▸ **EXERCISE REQUIREMENTS**:
Reproduce precisely the lines of the listing below, starting with the line that contains "LinearMap.mem_range] at hw" and stopping after the line that contains "obtain ⟨w'', hw''⟩ := hx"; include nothing else.

▸ **MATERIAL FOR THIS TASK**:
import Mathlib.Algebra.Module.SnakeLemma
import Mathlib.LinearAlgebra.Dimension.Finrank
import Mathlib.LinearAlgebra.FiniteDimensional.Lemmas
import Mathlib.RingTheory.Finiteness.Basic
import HarnessLib

/-!
# A rank count for compatible endomorphisms of a short exact sequence of vector spaces
# (helper file 3 of the Λ₂ → Λ descent lemma for crux 2 `GoodLatticeBDPValue`, stmt-BirchSwinnertonDyer-19032, cell `bsd-eis` seat `bsd-eis-k5-c2`)

Pure linear algebra (snake lemma + rank–nullity), the counting step of the descent from the
two-variable Iwasawa algebra `Λ₂ = ℤ_p⟦S⟧⟦T⟧` to `Λ = ℤ_p⟦T⟧` (ky MEMO-1 R2 (v); k5-ty SPEC §1 row
«descent (v)»): after the flat base change `ℚ_p ⊗_{ℤ_p} (·)`, the embedding of the two-variable
Selmer dual `Y` into its elementary module `E` with `ℤ_p⟦S⟧`-torsion cokernel `C` becomes a short
exact sequence of `ℚ_p`-vector spaces `0 → U → W → V → 0` carrying the compatible endomorphisms
"multiplication by `S`" `a, b, c`, with `b` injective (`E` is `ℤ_p⟦S⟧`-free), `V` finite-dimensional
(`C` is `ℤ_p⟦S⟧`-torsion) and `coker b` finite-dimensional of dimension `n = rank_{ℤ_p⟦S⟧} E`
(Weierstrass).

MAIN RESULT (`finiteDimensional_and_finrank_coker_eq_of_exact`): then `coker a` is
finite-dimensional and `dim coker a = dim coker b`.  Proof: the snake lemma
`0 = ker b → ker c → coker a → coker b → coker c → 0` (Mathlib `SnakeLemma.δ'`,
`exact_δ'_right/left`, plus exactness at `coker b` proved here) and rank–nullity for `c` on the
finite-dimensional `V` (`dim ker c = dim coker c`).

HONEST FRAMING: generic linear algebra; closes nothing by itself.
References: Bourbaki, *Algèbre* II §1 (snake lemma); any linear algebra text (rank–nullity).
-/

-- the summit namespace `Summit.BirchSwinnertonDyer.BirchSwinnertonDyer` repeats the problem name by design (D-0017)
set_option linter.dupNamespace false
set_option autoImplicit false

noncomputable section

open Function LinearMap Module

namespace Summit.BirchSwinnertonDyer.BirchSwinnertonDyer.Theorems.IwasawaTwoVariable

section Snake

variable {K : Type*} [Field K] {U W V : Type*} [AddCommGroup U] [Module K U]
  [AddCommGroup W] [Module K W] [AddCommGroup V] [Module K V]
  (f : U →ₗ[K] W) (g : W →ₗ[K] V) (a : U →ₗ[K] U) (b : W →ₗ[K] W) (c : V →ₗ[K] V)

/-- The map induced by `f` on cokernels `coker a → coker b` when `f ∘ a = b ∘ f`. [folklore] -/
theorem range_le_comap_range (hab : f.comp a = b.comp f) :
    LinearMap.range a ≤ (LinearMap.range b).comap f := by
  rintro _ ⟨u, rfl⟩
  exact ⟨f u, (LinearMap.congr_fun hab u).symm⟩

/-- Exactness of the cokernel row `coker a → coker b → coker c` at `coker b`, for a short exact
sequence `U → W → V → 0` (exact at `W`, `g` surjective) with compatible endomorphisms. [folklore] -/
theorem exact_mapQ_mapQ (hfg : Exact f g) (hg : Surjective g)
    (hab : f.comp a = b.comp f) (hbc : g.comp b = c.comp g) :
    Exact ((LinearMap.range a).mapQ (LinearMap.range b) f (range_le_comap_range f a b hab))
      ((LinearMap.range b).mapQ (LinearMap.range c) g (range_le_comap_range g b c hbc)) := by
  intro x
  induction x using Submodule.Quotient.induction_on with
  | H w =>
    constructor
    · intro hw
      rw [Submodule.mapQ_apply, Submodule.Quotient.mk_eq_zero, LinearMap.mem_range] at hw
      obtain ⟨v, hv⟩ := hw
      obtain ⟨w', rfl⟩ := hg v
      have h0 : g (w - b w') = 0 := by
        rw [map_sub, sub_eq_zero, ← hv]
        exact (LinearMap.congr_fun hbc w').symm
      obtain ⟨u, hu⟩ := (hfg (w - b w')).1 h0
      refine ⟨Submodule.Quotient.mk u, ?_⟩
      rw [Submodule.mapQ_apply, hu, Submodule.Quotient.eq]
      exact ⟨-w', by rw [map_neg]; abel⟩
    · rintro ⟨x, hx⟩
      induction x using Submodule.Quotient.induction_on with
      | H u =>
        rw [Submodule.mapQ_apply, Submodule.Quotient.eq] at hx
        obtain ⟨w'', hw''⟩ := hx
        have hw : w = f u - b w'' := by rw [hw'']; exact (sub_sub_cancel _ _).symm
        rw [Submodule.mapQ_apply, Submodule.Quotient.mk_eq_zero]
        refine ⟨-g w'', ?_⟩
        rw [hw, map_sub, hfg.apply_apply_eq_zero, zero_sub, map_neg, neg_inj]
        exact (LinearMap.congr_fun hbc w'').symm

variable {f g a b c}

/-- **Rank count.**  For an exact sequence `0 → U → W → V → 0` of `K`-vector spaces with compatible
endomorphisms `a, b, c`, `b` injective, `V` and `coker b` finite-dimensional: `coker a` is
finite-dimensional and `dim coker a = dim coker b` (snake lemma: `0 → ker c → coker a → coker b →
coker c → 0`, and `dim ker c = dim coker c` by rank–nullity on `V`). [folklore] -/
theorem finiteDimensional_and_finrank_coker_eq_of_exact (hf : Injective f) (hg : Surjective g)
    (hfg : Exact f g) (hab : f.comp a = b.comp f) (hbc : g.comp b = c.comp g) (hb : Injective b)
    [FiniteDimensional K V] [FiniteDimensional K (W ⧸ LinearMap.range b)] :
    FiniteDimensional K (U ⧸ LinearMap.range a) ∧
      finrank K (U ⧸ LinearMap.range a) = finrank K (W ⧸ LinearMap.range b) := by
  -- the snake: `δ : ker c → coker a`, injective since `ker b = 0`, exact at `coker a`
  set G := (LinearMap.range a).mapQ (LinearMap.range b) f (range_le_comap_range f a b hab) with hG
  set G' := (LinearMap.range b).mapQ (LinearMap.range c) g (range_le_comap_range g b c hbc)
    with hG'
  have hι₃ : Exact (LinearMap.ker c).subtype c := LinearMap.exact_subtype_ker_map c
  have hπ₁ : Exact a (LinearMap.range a).mkQ := LinearMap.exact_map_mkQ_range a
  have hπ₂ : Exact b (LinearMap.range b).mkQ := LinearMap.exact_map_mkQ_range b
  let δ : LinearMap.ker c →ₗ[K] U ⧸ LinearMap.range a :=
    SnakeLemma.δ' a b c f g hfg f g hfg hab hbc (LinearMap.ker c).subtype hι₃
      (LinearMap.range a).mkQ hπ₁ hg hf
  -- exactness `0 → ker c → coker a` (from `ker b = 0`)
  have hι₂ : Exact (⊥ : Submodule K W).subtype b := by
    intro w
    constructor
    · intro hw
      have hw0 : w = 0 := hb (by rw [hw, map_zero])
      exact ⟨⟨0, (⊥ : Submodule K W).zero_mem⟩, by rw [hw0]; rfl⟩
    · rintro ⟨⟨x, hx⟩, rfl⟩
      have hx0 : x = 0 := (Submodule.mem_bot K).1 hx
      subst hx0
      simp
  have hF : g.comp (⊥ : Submodule K W).subtype =
      (LinearMap.ker c).subtype.comp (0 : (⊥ : Submodule K W) →ₗ[K] LinearMap.ker c) := by
    refine LinearMap.ext fun x => ?_
    obtain ⟨x, hx⟩ := x
    have hx0 : x = 0 := (Submodule.mem_bot K).1 hx
    subst hx0
    simp
  have hδinj : Injective δ := by
    have hex := SnakeLemma.exact_δ'_right a b c f g hfg f g hfg hab hbc
      (⊥ : Submodule K W).subtype hι₂ (LinearMap.ker c).subtype hι₃ (LinearMap.range a).mkQ hπ₁
      hg hf (0 : (⊥ : Submodule K W) →ₗ[K] LinearMap.ker c) hF (Submodule.injective_subtype _)
    rw [← LinearMap.ker_eq_bot, LinearMap.exact_iff.1 hex, LinearMap.range_zero]
  -- exactness `ker c → coker a → coker b`
  have hexδG : Exact δ G :=
    SnakeLemma.exact_δ'_left a b c f g hfg f g hfg hab hbc (LinearMap.ker c).subtype hι₃
      (LinearMap.range a).mkQ hπ₁ (LinearMap.range b).mkQ hπ₂ hg hf G
      (Submodule.mapQ_mkQ _ _ _) (Submodule.mkQ_surjective _)
  -- exactness `coker a → coker b → coker c → 0`
  have hexGG' : Exact G G' := exact_mapQ_mapQ f g a b c hfg hg hab hbc
  have hG'surj : Surjective G' := by
    rintro x
    induction x using Submodule.Quotient.induction_on with
    | H v =>
      obtain ⟨w, rfl⟩ := hg v
      exact ⟨Submodule.Quotient.mk w, rfl⟩
  -- finite-dimensionality of `coker a`
  have hkerG : LinearMap.ker G = LinearMap.range δ := (LinearMap.exact_iff.1 hexδG)
  have hfin : FiniteDimensional K (U ⧸ LinearMap.range a) := by
    refine Module.finite_def.2 (Submodule.fg_of_fg_map_of_fg_inf_ker G ?_ ?_)
    · exact IsNoetherian.noetherian _
    · rw [top_inf_eq, hkerG]
      exact Module.Finite.iff_fg.1 inferInstance
  refine ⟨hfin, ?_⟩
  -- the count
  have h1 := LinearMap.finrank_range_add_finrank_ker c
  have h2 := (LinearMap.range c).finrank_quotient_add_finrank
  have h3 : finrank K (LinearMap.range δ) = finrank K (LinearMap.ker c) :=
    LinearMap.finrank_range_of_inj hδinj
  have h4 := LinearMap.finrank_range_add_finrank_ker G
  have h5 := LinearMap.finrank_range_add_finrank_ker G'
  have h6 : finrank K (LinearMap.range G') = finrank K (V ⧸ LinearMap.range c) := by
    rw [LinearMap.range_eq_top.2 hG'surj, finrank_top]
  rw [hkerG, h3] at h4
  rw [LinearMap.exact_iff.1 hexGG', h6] at h5
  omega

end Snake

end Summit.BirchSwinnertonDyer.BirchSwinnertonDyer.Theorems.IwasawaTwoVariable

end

▸ **RESULT OF THE TASK**:
      rw [Submodule.mapQ_apply, Submodule.Quotient.mk_eq_zero, LinearMap.mem_range] at hw
      obtain ⟨v, hv⟩ := hw
      obtain ⟨w', rfl⟩ := hg v
      have h0 : g (w - b w') = 0 := by
        rw [map_sub, sub_eq_zero, ← hv]
        exact (LinearMap.congr_fun hbc w').symm
      obtain ⟨u, hu⟩ := (hfg (w - b w')).1 h0
      refine ⟨Submodule.Quotient.mk u, ?_⟩
      rw [Submodule.mapQ_apply, hu, Submodule.Quotient.eq]
      exact ⟨-w', by rw [map_neg]; abel⟩
    · rintro ⟨x, hx⟩
      induction x using Submodule.Quotient.induction_on with
      | H u =>
        rw [Submodule.mapQ_apply, Submodule.Quotient.eq] at hx
        obtain ⟨w'', hw''⟩ := hx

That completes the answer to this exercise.